/-- **ROUTE (N), FIRST ORDER, END — MODULO STATIC FAMILIES, THE OLDEST AGE ON THE SECOND-ORDER CRITERION.**  As (E81j) `nonneg_of_sharp_static_families`
with `hSb`∕`hSbp` asked only for the ages `i < n` and the oldest age's MONO″ from `hold2`. [folklore] -/
theorem nonneg_of_static_families_oldest
    (hKL : ∀ i m l, 0 ≤ KL i m l) (hKLN : ∀ i m l, N ≤ l → KL i m l = 0) (hKLy : ∀ i m l, y i ≤ l → KL i m l = 0)
    (hRL : ∀ i v m, RL i v m = ∑ l ∈ range N, KL i m l * v (m + 1 + l))
    (hRA : ∀ i v m, RA i v m = ∑ l ∈ range N, KA i m l * v (m + 1 + l))
    (hKA : ∀ i m l, KA i m l = KL i m l + KA (i + 1) m l) (hKAtop : ∀ m l, KA (n + 1) m l = 0)
    (hSL : ∀ i (w : ℕ → ℝ), (∀ m, N < m → w m = 0) → (∀ m, N < m → SL i w m = 0) ∧ ∀ m, SL i w m = w m - RL i (SL i w) m)
    (hSA : ∀ i (w : ℕ → ℝ), (∀ m, N < m → w m = 0) → (∀ m, N < m → SA i w m = 0) ∧ ∀ m, SA i w m = w m - RA i (SA i w) m)
    (hy : ∀ i, 1 ≤ i → i ≤ n → 1 ≤ y i ∧ y i ≤ N)
    (hθ0 : ∀ k m l, 0 ≤ θ k m l) (hpers : ∀ k m l i', (1 - θ k m l) * KL k m (i' + l) ≤ KL k (m + l) i')
    (hθmono : ∀ k m l l', l ≤ l' → θ k m l ≤ θ k m l')
    {ρ : ℕ → ℕ → ℝ} {β : ℕ → ℕ → ℕ → ℝ}
    (hρ : ∀ i m, 1 ≤ i → i ≤ n → ρ i m = (∑ l ∈ range N, KL i m l) * (1 + ∑ k ∈ Ioc i n, θ k m (y i) * β (i + 1) m k) /
      (1 - ∑ k ∈ Ioc i n, ∑ l ∈ range (y i), KL k m l))
    (hβnew : ∀ i m, 1 ≤ i → i ≤ n → β i m i = ρ i m / (1 - ρ i m))
    (hβold : ∀ i m k, 1 ≤ i → i < k → k ≤ n → β i m k = β (i + 1) m k / (1 - ρ i m))
    (hΩ1 : ∀ i m, 1 ≤ i → i ≤ n → ∑ k ∈ Ioc i n, ∑ l ∈ range (y i), KL k m l < 1)
    (hclose : ∀ i m, 1 ≤ i → i ≤ n → ρ i m < 1)
    (hcumL : ∀ k, 1 ≤ k → k ≤ n → ∀ m L, ∑ l ∈ range (L + 1), KL k (m + 1) l ≤ ∑ l ∈ range (L + 2), KL k m l)
    (hΩ0 : ∀ i m, i ≤ n → ∑ k ∈ Ioc i n, KL k m 0 < 1)
    {Hg : ℕ → ℕ → ℝ} (hH : ∀ i m, Hg i m = (1 + ∑ k ∈ Ioc i n, θ k m 1 * β (i + 1) m k) / (1 - ∑ k ∈ Ioc i n, KL k m 0))
    {M : ℕ → ℕ → ℝ} (hM : ∀ i m, M i m = KL i m 0 + ∑ l ∈ range (N - 1), max (KL i m (l + 1) - KL i (m + 1) l) 0)
    (hSb : ∀ i m, 1 ≤ i → i < n → ∀ L', L' < y i →
      (1 + M i m) * ∑ l ∈ Ico L' (y i), Hg i (m + 1 + l) * KL i (m + 1) l ≤ ∑ l ∈ Ico L' (y i), KL i m l)
    (hSbp : ∀ i m, 1 ≤ i → i < n → ∀ L, L < y i → ∀ L', L' ≤ L →
      (1 + M i m) * ∑ l ∈ Ico L' L, Hg i (m + 1 + l) * KL i (m + 1) l ≤ ∑ l ∈ Ico L' (L + 1), KL i m l)
    (hold2 : ∀ j, j ≤ N → ∀ n', M n n' * (RL n (fun m => if m ≤ j then (1:ℝ) else 0) (n' + 1) -
        RL n (fun m => RL n (fun m => if m ≤ j then (1:ℝ) else 0) m - RL n (RL n (fun m => if m ≤ j then (1:ℝ) else 0)) m) (n' + 1)) ≤
      RL n (fun m => if m ≤ j then (1:ℝ) else 0) n' - RL n (fun m => if m ≤ j then (1:ℝ) else 0) (n' + 1))
    {HgS : ℕ → ℕ → ℕ → ℝ} (hHS : ∀ i j m, HgS i j m = (1 + ∑ k ∈ Ioc i n, θ k m 1 * β (i + 1) m k) /
      (1 - ∑ k ∈ Ioc i n, (KL k m 0 - if m + 1 + y k ≤ j then KL k (m + 1) (y k - 1) else 0)))
    (hSc : ∀ i m j, 1 ≤ i → i ≤ n → m + 1 + N ≤ j → ∀ L', L' < N →
      ∑ l ∈ Ico L' N, HgS (i - 1) j (m + 1 + l) * KA i (m + 1) l ≤ ∑ l ∈ Ico L' N, KA i m l)
    (hScp : ∀ i m L, 1 ≤ i → i ≤ n → L < N → ∀ L', L' ≤ L →
      ∑ l ∈ Ico L' L, HgS (i - 1) (m + 1 + L) (m + 1 + l) * KA i (m + 1) l ≤ ∑ l ∈ Ico L' (L + 1), KA i m l)
    {e ε : ℕ → ℝ} (he0 : ∀ m, 0 ≤ e m) (hea : ∀ m, e (m + 1) ≤ e m) (het : ∀ m, N < m → e m = 0)
    (hεt : ∀ m, N < m → ε m = 0) (hεrec : ∀ m, ε m = e m - RA 1 ε m) : ∀ m, 0 ≤ ε m := by
  rcases Nat.eq_zero_or_pos n with hn0 | hn0
  · subst hn0; intro m; rw [hεrec m, hRA, sum_eq_zero fun l _ => by rw [hKAtop, zero_mul]]; linarith [he0 m]
  have h := (nonneg_and_drop_ratio_all_ages_oldest hKL hKLN hKLy hRL hRA hKA hKAtop hSL hSA hy hθ0 hpers hθmono hρ hβnew hβold hΩ1 hclose
    hcumL hΩ0 hH hM hSb hSbp hold2 hHS hSc hScp 1 le_rfl (by omega)).2.1 e he0 hea het
  have heq : ∀ m, ε m = SA 1 e m := sol_unique (hRA 1) hεt hεrec (hSA 1 e het).1 (hSA 1 e het).2
  exact fun m => (heq m).symm ▸ h.1 m

end Summit.QuantumFields.BalabanUV.Beta.EriceRemainderEnclosureHistoryAutonomyComparisonAgeCompositionStaticEndOldest

end
import Summits.AnomalousDissipation.AnomalousDissipation.Theorems.BaireTransferRobustLoudUpgradeCategoryPeriodicGeneric

/-!
# A route-level door from genericity: GENERIC dense loud designer forces give the Baire target with no upgrade crux
# (crux `BaireTransfer.RobustLoudUpgrade`, stmt-AnomalousDissipation-1144; line `malkin-cone-group-orbits`, lead c16)

Sequel of `…CategoryPeriodicGeneric.lean`.  Let `G(S) ⊆ P_S` be the residual, dense, BUDGET-FREE and LEVEL-FREE generic set of
`Tempered.loud_inter_generic_subset_interior` (on it every loud force is an interior point of every strictly relaxed loud set).  Then crux #2
of the route (`DenseLoudDesignerForces`: loud designer forces dense in an open `U` at every level) with the ONE extra word "generic" — the
level-`j` designer forces near `U` are taken in `G(S)` — already gives the route's target `BaireTarget` (budgets relaxed by 2), with no
`RobustLoudUpgrade`, no nondegeneracy and no tempering: `U ⊆ closure (LOUD_j ∩ G) ⊆ closure (interior LOUD_j(2E,ε/2))`.

* `closure_interior_of_dense_generic_loud` — the `S`-wise statement with the generic set produced existentially;
* `baireTarget_of_denseGenericLoud` — the door: "generic dense loud designer forces ⇒ `BaireTarget`".

This is the genericity twin of the census's doors R2 (tame designer witnesses, `WildResidual.baireTarget_of_dense_tame`) and R5 (tempered
designer witnesses, `Tempered.baireTarget_of_denseLatticeTempered`): R2 asks the construction for spectral information, R5 for uniform bounds,
this one only that the designer FORCES avoid a fixed meagre subset of `P_S` depending on `S` alone.
-/

set_option linter.dupNamespace false

noncomputable section

open scoped BigOperators Topology ENNReal NNReal ComplexConjugate
open Filter Set Function TopologicalSpace MeasureTheory UnitAddTorus

namespace Summit.AnomalousDissipation.AnomalousDissipation.Theorems.RobustLoudUpgrade.Tempered

open Summit.AnomalousDissipation.AnomalousDissipation.Theses.BaireTransfer

/-- **Dense GENERIC loudness upgrades for free**: for every `S` there is a residual dense `G ⊆ P_S` (budget- and level-free) such that
whenever the loud forces lying in `G` are dense in an open `U` at level `j` with budgets `(E, ε)`, `0 < E`, `0 < ε`, then
`U ⊆ closure (interior LOUD_j(S,2E,ε/2))`. [folklore] -/
theorem closure_interior_of_dense_generic_loud : ∀ (S : Finset (Fin 3 → ℤ)), ∃ G : Set (Coeff S), G ∈ residual (Coeff S) ∧ Dense G ∧
    ∀ (a E ε : ℝ), 0 < E → 0 < ε → ∀ U : Set (Coeff S), U ⊆ closure (loud S a E ε ∩ G) →
      U ⊆ closure (interior (loud S a (2 * E) (ε / 2))) := by
  intro S
  obtain ⟨G, hG, hGd, h⟩ := closure_loud_inter_generic_subset S
  exact ⟨G, hG, hGd, fun a E ε hE hε U hU => hU.trans (h a E (2 * E) ε (ε / 2) (by linarith) (by linarith))⟩

/-- **THE DOOR: generic dense loud designer forces ⇒ `BaireTarget`.**  If for some family `S`, budgets `0 < E`, `0 < ε` and a non-empty open
`U ⊆ P_S`, at every level `j` the level-`j` loud forces lying in the generic set `G(S)` are dense in `U` (crux #2 with generic designer forces),
then the route's target holds (with `S`, budgets `2E, ε/2`, and `U`).  Stated with the generic set produced existentially: the hypothesis is
required for EVERY residual dense `G` — in particular for `G(S)`. [folklore] -/
theorem baireTarget_of_denseGenericLoud
    (h : ∃ (S : Finset (Fin 3 → ℤ)) (E ε : ℝ), 0 < E ∧ 0 < ε ∧ ∃ U : Set (Coeff S), IsOpen U ∧ U.Nonempty ∧
      ∀ G : Set (Coeff S), G ∈ residual (Coeff S) → Dense G →
        ∀ j : ℕ, U ⊆ closure (loud S (1 / ((j : ℝ) + 1)) E ε ∩ G)) :
    BaireTarget := by
  obtain ⟨S, E, ε, hE, hε, U, hUo, hUne, hU⟩ := h
  obtain ⟨G, hG, hGd, hcl⟩ := closure_interior_of_dense_generic_loud S
  refine ⟨S, 2 * E, ε / 2, by linarith, U, hUo, hUne, fun j => ?_⟩
  exact hcl (1 / ((j : ℝ) + 1)) E ε hE hε U (hU G hG hGd j)

end Summit.AnomalousDissipation.AnomalousDissipation.Theorems.RobustLoudUpgrade.Tempered

end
- - - - -
### Task to complete
What lines in the records contain the word "hβold"? Return each one.

### Response area
    (hβold : ∀ i m k, 1 ≤ i → i < k → k ≤ n → β i m k = β (i + 1) m k / (1 - ρ i m))
  have h := (nonneg_and_drop_ratio_all_ages_oldest hKL hKLN hKLy hRL hRA hKA hKAtop hSL hSA hy hθ0 hpers hθmono hρ hβnew hβold hΩ1 hclose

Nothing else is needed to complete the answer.